Your answer should hold each line of the material that contains the word "from".
_____
import Mathlib
import Literature.NumberTheory.LFunctions.Zhang2022.Section12Eq1212Holds
import Literature.NumberTheory.LFunctions.Zhang2022.TypedSection12BRel
import Literature.NumberTheory.LFunctions.Zhang2022.Section10Range1321MidRel
import HarnessLib

/-!
# Zhang (2022) §12 (12.12) from (12.10) in the RELATIVE reading: the leaf `Typed.Sec12C.Eq1212 c′` as an
# edge from `Typed.Sec12B.Eq1210L15Rel c′` alone

Topic `Literature/NumberTheory/LFunctions/Zhang2022` (Landau–Siegel audit tree; verdict-neutral).
Y. Zhang, *Discrete mean estimates and the Landau–Siegel zero*, arXiv:2211.02515v1 (2022)
[Zhang2022LandauSiegel] — **an unrefereed manuscript under adjudication; this theorem-only file proves one
typed CLAIM node of its §12 from another typed node and asserts nothing about its Theorems 1–2 or about
Landau–Siegel zeros** (lane ZHANG-L, WP12, seat zl-w12-p10; leaf `h1212` of
`Skeleton.theorem1_of_leaves_v19`; companion of `Section12Eq1212Holds`).

`Section12Eq1212Holds` proved `Eq1212 c′` from Lemma 12.2 in the ABSOLUTE typing (`Sec12B.Lemma122 c′ (𝓛⁻¹⁵) =
Eq1210L15 ∧ Eq1211`; (12.11) entered only at the boundary point `dr = P″₁/T`, because `Sec12B.Eq1210` is typed
on the open range `dr < P″₁/T`). The WP12 typer's relative reading of record (`TypedSection12BRel`, lane
rulings RT-01′/S-8) states (12.10) on the CLOSED range `dr ≤ P″₁/T` (= `Sec12C.rngLow`) with the error
`C𝓛⁻¹⁵·(∏_{q∣dr}(1−q⁻¹)⁻¹)²` that the Lemma-8.4-type route delivers (`Sec12B.Eq1210L15Rel c′`). THIS file proves

* `eq1212_first_core_rel` — the fixed-modulus estimate with the relative (12.10) (the factor
  `(∏_{q∣n}(1−q⁻¹)⁻¹)² = (n/φ(n))²` is absorbed by the weights: `Skeleton.range_assembly_bound₃`,
  `Σ_{n≤Y}(n/φ(n))⁷/n ≪ 1 + log Y`);
* `eq1212_first_of_eq1210L15Rel : Lemma82 c′ → Eq1210L15Rel c′ → (first equality of (12.12))`;
* **`eq1212_of_eq1210L15Rel : Lemma82 c′ → Eq1210L15Rel c′ → Eq1212 c′`** and
  **`eq1212_of_eq1210L15Rel' : 0 ≤ c′ → Eq1210L15Rel c′ → Eq1212 c′`** — no (12.11) hypothesis.

So the leaf `h1212` rests on ONE primitive, the §12 core (12.10)ᴿ (`Eq1210L15Rel ⇐ U026readRel ⇐ U024Rel ∧ U025Rel`,
`TypedSection12BRel`; rows G-L3t5-1, G-L3t5-3). No new definitions, no named facts; standard axioms.

## References

* Y. Zhang, arXiv:2211.02515v1 (2022), §12 (12.12) p.71 (tex L3600–L3612), Lemma 12.2 (12.10) p.69;
  §8 Lemma 8.2, (8.6), (8.10) pp.45–48; §2 (2.6), (2.13), (2.21), (2.26), (2.31).
  [cite: Zhang2022LandauSiegel, §12 (12.12) p.71]
* R. R. Hall, G. Tenenbaum, *Divisors*, CUP 1988, §0.2. [cite: HallTenenbaum1988, §0.2]
-/

noncomputable section

open Complex Real ComplexConjugate
open Literature.NumberTheory.LFunctions.Zhang2022.Skeleton

namespace Literature.NumberTheory.LFunctions.Zhang2022.Typed.Sec12C

open Literature.NumberTheory.LFunctions.Zhang2022.Typed.Sec10C.Ranges1422

section CoreRel

variable (c' : ℝ)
_____
▸ **SOLUTION FOR THIS TASK**
# Zhang (2022) §12 (12.12) from (12.10) in the RELATIVE reading: the leaf `Typed.Sec12C.Eq1212 c′` as an
# edge from `Typed.Sec12B.Eq1210L15Rel c′` alone
typed CLAIM node of its §12 from another typed node and asserts nothing about its Theorems 1–2 or about
`Section12Eq1212Holds` proved `Eq1212 c′` from Lemma 12.2 in the ABSOLUTE typing (`Sec12B.Lemma122 c′ (𝓛⁻¹⁵) =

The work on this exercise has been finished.